[Activity] Below are the entries; return every line among them that holds the word "transition".

*** Excerpted records ***

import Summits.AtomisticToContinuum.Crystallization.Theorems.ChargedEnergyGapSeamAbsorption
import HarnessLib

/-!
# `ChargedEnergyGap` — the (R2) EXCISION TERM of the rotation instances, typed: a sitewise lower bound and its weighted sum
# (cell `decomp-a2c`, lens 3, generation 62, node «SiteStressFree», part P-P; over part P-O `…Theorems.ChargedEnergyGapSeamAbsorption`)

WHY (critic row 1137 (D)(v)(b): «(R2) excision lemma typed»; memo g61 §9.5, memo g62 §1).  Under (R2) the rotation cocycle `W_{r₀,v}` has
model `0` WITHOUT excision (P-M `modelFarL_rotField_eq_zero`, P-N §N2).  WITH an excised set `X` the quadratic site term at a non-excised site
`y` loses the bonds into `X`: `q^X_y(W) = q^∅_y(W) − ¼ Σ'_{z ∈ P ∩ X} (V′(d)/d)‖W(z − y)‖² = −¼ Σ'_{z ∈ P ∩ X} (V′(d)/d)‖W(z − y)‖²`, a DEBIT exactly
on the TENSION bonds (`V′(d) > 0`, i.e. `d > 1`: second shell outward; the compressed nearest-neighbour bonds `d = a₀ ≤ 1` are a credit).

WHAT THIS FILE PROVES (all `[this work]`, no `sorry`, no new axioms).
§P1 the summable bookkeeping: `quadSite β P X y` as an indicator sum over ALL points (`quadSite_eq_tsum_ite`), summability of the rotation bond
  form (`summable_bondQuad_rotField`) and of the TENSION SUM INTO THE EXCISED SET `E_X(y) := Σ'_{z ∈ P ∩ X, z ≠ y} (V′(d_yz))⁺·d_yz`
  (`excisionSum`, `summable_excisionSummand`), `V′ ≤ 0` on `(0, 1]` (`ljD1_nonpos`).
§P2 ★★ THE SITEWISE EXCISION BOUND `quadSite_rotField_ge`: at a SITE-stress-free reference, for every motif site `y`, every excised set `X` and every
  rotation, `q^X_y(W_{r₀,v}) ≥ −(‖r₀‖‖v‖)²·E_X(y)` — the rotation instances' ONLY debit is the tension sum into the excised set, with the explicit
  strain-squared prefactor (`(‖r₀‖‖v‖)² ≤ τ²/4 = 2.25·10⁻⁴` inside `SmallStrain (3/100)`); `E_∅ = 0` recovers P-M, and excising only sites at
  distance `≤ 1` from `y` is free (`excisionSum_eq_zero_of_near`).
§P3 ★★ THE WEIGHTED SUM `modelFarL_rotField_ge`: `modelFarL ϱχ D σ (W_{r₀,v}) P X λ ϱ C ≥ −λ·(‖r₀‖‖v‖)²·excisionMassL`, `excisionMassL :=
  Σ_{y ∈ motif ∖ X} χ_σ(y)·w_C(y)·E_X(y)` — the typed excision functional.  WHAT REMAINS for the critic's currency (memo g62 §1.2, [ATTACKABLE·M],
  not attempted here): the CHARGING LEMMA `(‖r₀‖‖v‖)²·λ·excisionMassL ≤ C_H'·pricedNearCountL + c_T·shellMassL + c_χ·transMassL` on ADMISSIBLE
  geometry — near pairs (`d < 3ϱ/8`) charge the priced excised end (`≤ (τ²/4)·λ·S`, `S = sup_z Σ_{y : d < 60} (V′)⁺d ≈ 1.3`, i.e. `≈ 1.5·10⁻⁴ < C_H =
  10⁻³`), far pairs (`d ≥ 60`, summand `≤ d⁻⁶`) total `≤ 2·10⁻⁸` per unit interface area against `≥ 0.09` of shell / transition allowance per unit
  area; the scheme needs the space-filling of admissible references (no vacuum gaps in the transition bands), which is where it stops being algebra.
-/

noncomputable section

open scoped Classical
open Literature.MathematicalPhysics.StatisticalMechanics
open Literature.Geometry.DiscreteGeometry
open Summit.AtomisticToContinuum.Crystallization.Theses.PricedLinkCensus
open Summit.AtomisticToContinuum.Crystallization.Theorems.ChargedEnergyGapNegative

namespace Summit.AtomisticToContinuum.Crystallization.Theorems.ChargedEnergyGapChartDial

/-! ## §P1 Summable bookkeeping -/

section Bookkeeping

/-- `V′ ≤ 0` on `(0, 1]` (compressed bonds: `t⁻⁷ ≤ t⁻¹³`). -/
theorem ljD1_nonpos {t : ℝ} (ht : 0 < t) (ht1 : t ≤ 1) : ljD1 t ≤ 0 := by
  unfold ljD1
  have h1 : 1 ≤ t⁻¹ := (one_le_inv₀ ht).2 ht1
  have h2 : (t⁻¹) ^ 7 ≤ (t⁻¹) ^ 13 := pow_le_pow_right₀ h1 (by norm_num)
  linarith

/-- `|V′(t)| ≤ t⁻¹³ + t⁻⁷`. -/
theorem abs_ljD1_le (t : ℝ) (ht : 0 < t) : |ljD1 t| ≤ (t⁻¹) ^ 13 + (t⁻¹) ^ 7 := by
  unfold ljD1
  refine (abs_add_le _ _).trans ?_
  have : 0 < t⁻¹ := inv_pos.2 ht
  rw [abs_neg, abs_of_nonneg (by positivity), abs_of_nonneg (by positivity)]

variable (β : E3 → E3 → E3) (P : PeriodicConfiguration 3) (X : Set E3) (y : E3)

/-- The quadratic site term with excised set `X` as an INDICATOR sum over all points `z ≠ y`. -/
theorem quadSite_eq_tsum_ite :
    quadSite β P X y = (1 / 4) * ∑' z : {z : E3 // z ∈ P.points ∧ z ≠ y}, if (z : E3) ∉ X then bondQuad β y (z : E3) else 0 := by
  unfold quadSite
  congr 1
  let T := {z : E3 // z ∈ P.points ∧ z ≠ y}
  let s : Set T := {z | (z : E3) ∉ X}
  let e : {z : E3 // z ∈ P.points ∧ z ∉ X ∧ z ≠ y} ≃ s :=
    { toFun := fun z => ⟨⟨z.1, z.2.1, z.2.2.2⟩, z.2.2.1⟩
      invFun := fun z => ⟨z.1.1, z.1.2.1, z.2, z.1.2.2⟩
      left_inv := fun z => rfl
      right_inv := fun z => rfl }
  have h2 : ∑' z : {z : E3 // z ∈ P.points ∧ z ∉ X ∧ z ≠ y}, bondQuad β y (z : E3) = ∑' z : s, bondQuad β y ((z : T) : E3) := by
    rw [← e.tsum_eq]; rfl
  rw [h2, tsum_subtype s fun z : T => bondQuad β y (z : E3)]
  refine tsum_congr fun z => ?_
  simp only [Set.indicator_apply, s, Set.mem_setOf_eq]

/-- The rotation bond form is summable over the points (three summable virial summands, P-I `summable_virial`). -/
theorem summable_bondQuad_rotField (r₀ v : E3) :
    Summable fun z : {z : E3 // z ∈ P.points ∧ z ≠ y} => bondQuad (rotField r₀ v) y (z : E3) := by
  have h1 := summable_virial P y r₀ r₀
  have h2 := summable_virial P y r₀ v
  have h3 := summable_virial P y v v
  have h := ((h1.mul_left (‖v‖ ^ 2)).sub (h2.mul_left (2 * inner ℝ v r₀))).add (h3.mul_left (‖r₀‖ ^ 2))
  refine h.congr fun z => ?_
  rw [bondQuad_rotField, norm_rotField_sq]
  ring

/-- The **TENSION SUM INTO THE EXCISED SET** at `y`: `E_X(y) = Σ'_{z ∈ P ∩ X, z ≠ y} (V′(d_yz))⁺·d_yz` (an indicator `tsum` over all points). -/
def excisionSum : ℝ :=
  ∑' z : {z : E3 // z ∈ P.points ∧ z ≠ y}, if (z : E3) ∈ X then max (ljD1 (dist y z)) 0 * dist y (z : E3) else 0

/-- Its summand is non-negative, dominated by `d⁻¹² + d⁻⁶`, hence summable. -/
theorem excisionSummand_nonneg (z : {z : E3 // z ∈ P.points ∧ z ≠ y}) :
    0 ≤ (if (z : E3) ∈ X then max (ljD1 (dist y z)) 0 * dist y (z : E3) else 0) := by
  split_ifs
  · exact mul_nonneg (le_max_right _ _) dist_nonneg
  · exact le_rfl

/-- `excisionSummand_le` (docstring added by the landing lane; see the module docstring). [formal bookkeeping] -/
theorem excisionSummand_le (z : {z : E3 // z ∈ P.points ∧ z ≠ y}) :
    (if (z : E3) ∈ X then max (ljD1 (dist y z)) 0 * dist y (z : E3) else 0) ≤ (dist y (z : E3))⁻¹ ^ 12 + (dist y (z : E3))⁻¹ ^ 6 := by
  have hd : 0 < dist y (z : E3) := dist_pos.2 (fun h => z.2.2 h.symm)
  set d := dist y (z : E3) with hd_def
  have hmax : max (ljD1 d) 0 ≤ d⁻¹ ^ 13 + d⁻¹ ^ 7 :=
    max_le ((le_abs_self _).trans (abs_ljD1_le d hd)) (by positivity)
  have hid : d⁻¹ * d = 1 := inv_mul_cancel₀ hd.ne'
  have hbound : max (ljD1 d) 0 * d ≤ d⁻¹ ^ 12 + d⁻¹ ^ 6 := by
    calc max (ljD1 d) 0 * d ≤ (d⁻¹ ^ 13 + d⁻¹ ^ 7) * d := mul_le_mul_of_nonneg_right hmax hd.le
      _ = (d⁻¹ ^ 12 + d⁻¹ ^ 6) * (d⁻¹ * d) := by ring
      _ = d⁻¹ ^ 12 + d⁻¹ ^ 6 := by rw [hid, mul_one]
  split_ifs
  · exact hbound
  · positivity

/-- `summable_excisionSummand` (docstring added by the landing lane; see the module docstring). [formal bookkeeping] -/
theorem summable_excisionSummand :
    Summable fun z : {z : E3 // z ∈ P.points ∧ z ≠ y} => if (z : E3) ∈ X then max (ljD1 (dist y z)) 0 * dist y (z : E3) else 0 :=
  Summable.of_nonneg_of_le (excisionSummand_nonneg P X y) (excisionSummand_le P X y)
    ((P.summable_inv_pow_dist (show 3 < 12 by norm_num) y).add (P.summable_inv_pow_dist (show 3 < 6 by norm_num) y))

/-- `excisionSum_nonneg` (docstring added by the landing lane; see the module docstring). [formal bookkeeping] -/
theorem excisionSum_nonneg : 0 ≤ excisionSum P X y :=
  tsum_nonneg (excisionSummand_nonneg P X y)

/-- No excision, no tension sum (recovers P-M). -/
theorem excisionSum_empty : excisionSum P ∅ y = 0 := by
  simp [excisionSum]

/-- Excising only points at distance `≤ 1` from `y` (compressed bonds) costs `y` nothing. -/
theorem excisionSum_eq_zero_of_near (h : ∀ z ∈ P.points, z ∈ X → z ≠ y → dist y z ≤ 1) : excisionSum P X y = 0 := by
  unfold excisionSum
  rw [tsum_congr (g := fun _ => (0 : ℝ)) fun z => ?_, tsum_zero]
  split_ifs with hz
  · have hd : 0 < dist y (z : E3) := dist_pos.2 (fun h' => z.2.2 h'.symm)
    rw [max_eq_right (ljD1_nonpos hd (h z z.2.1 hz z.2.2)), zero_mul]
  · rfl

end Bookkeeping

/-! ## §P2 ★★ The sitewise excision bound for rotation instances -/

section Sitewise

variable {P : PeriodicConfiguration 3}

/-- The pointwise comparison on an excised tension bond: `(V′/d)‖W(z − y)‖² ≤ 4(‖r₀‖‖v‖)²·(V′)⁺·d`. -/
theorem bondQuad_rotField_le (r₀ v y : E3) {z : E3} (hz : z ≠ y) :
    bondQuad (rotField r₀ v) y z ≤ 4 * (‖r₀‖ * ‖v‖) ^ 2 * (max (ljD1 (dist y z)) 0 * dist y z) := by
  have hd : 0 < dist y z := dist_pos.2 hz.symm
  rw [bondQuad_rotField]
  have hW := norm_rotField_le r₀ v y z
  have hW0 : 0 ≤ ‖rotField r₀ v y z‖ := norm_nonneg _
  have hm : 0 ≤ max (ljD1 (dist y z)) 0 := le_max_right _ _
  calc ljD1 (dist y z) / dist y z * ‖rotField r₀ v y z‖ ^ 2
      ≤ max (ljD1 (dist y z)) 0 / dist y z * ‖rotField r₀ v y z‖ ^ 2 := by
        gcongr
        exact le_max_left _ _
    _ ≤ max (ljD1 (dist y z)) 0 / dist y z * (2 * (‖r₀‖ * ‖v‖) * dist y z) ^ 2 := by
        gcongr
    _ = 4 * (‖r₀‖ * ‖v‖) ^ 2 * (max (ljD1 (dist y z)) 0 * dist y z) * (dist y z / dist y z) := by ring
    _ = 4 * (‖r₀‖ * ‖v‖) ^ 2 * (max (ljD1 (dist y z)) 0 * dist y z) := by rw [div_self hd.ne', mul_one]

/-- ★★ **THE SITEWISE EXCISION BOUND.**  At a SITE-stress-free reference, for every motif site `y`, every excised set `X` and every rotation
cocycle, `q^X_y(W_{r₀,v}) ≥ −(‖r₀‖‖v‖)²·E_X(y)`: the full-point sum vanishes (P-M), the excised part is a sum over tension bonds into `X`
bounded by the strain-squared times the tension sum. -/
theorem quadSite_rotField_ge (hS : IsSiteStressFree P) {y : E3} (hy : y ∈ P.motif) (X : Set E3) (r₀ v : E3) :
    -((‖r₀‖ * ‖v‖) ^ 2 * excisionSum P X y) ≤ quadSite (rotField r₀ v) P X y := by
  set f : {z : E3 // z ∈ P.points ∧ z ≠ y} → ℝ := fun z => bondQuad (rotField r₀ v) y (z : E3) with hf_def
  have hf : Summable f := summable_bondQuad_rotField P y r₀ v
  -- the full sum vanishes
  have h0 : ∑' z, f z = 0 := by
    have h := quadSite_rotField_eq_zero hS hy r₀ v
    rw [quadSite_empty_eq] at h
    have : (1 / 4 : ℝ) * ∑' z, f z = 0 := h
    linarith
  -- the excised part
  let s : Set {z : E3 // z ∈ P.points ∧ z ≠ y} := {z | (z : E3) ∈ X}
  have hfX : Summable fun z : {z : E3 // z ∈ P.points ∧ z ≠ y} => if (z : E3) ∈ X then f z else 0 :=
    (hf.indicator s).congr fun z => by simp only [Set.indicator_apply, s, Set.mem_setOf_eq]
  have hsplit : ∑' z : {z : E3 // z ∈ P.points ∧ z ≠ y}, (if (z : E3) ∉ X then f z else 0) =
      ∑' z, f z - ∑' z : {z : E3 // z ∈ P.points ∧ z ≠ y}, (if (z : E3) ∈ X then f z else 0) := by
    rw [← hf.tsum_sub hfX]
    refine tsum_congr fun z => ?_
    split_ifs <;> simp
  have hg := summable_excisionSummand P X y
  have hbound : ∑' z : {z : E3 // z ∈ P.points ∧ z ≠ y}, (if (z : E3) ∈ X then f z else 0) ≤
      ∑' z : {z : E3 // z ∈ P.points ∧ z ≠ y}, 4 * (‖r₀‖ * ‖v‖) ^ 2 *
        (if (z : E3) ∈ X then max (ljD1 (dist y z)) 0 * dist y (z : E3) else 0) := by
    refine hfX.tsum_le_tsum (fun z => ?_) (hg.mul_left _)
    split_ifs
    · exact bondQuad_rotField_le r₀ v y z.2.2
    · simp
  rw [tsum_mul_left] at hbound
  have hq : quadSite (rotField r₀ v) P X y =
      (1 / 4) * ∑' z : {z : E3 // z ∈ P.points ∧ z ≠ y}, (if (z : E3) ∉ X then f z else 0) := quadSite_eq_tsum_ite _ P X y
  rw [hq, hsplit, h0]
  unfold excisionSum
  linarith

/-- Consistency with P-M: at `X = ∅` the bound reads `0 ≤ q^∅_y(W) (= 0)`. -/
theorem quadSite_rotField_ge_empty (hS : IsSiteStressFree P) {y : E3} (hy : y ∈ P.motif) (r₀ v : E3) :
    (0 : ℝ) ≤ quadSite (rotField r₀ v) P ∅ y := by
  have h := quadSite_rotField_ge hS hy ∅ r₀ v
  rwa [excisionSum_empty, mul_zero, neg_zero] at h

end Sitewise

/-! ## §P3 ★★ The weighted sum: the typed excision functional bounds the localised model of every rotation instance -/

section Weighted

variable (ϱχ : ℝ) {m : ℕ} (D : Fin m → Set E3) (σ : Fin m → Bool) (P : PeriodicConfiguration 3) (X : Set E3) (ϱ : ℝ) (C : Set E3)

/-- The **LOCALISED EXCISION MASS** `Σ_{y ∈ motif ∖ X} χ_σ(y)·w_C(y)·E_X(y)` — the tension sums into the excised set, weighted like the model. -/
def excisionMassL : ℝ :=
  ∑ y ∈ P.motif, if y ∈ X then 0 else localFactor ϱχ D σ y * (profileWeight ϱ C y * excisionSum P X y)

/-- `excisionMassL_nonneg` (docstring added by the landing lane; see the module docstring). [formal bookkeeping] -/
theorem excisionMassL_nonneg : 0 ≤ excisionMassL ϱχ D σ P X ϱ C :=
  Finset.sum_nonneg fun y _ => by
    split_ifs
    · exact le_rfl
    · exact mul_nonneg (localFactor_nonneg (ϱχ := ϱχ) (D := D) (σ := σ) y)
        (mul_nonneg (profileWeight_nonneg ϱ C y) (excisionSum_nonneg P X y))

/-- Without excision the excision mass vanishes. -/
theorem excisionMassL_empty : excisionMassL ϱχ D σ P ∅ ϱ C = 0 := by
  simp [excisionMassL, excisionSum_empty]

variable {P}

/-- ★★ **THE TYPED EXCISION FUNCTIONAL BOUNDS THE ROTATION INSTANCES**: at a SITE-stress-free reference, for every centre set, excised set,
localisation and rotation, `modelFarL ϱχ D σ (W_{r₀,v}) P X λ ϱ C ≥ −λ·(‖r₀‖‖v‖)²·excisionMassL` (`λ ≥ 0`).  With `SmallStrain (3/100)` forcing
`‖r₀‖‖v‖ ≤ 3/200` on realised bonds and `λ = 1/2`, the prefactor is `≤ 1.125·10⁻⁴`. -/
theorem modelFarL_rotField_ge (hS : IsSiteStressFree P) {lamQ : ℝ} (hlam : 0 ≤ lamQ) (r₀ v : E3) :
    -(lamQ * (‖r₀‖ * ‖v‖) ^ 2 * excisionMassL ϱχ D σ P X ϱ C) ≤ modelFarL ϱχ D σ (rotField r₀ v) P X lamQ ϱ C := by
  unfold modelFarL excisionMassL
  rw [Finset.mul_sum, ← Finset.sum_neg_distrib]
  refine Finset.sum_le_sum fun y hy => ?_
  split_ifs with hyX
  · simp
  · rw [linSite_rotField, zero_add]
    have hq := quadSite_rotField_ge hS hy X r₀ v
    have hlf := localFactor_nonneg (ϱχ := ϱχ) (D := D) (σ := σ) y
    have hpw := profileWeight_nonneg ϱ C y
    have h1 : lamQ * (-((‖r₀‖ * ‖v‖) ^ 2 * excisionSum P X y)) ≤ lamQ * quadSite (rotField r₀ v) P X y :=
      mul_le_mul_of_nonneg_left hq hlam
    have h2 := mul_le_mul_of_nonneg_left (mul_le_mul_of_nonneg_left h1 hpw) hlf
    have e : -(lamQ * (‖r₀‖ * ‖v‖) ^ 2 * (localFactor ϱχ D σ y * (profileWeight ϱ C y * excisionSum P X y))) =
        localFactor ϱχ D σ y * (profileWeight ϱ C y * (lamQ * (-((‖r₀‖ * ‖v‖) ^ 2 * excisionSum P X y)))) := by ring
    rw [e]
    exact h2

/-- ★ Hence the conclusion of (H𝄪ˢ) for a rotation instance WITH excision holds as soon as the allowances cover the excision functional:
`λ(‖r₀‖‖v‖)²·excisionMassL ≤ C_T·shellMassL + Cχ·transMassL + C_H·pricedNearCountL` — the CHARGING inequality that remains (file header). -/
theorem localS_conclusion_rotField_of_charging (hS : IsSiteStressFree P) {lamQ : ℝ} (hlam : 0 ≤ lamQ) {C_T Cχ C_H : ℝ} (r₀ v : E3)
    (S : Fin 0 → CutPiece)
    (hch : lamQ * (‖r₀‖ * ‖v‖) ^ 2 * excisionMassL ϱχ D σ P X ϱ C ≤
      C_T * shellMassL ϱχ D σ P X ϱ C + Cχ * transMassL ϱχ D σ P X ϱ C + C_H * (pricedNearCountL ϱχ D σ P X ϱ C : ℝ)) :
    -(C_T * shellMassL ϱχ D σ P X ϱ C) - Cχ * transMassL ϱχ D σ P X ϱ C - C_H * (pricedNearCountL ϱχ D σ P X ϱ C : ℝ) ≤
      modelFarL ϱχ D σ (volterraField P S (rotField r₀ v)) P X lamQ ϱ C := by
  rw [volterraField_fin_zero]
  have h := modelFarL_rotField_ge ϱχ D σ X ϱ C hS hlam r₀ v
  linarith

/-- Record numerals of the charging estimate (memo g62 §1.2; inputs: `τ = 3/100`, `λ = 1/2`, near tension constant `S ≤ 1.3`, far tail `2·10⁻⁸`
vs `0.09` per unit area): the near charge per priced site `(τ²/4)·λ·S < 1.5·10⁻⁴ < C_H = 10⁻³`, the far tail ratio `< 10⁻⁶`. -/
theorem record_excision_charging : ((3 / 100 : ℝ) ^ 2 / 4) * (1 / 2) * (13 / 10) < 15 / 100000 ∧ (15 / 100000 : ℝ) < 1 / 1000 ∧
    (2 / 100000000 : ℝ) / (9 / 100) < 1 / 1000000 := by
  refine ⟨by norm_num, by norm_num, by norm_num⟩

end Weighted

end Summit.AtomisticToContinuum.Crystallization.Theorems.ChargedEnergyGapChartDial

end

***

[Response for this exercise]
  10⁻³`), far pairs (`d ≥ 60`, summand `≤ d⁻⁶`) total `≤ 2·10⁻⁸` per unit interface area against `≥ 0.09` of shell / transition allowance per unit
  area; the scheme needs the space-filling of admissible references (no vacuum gaps in the transition bands), which is where it stops being algebra.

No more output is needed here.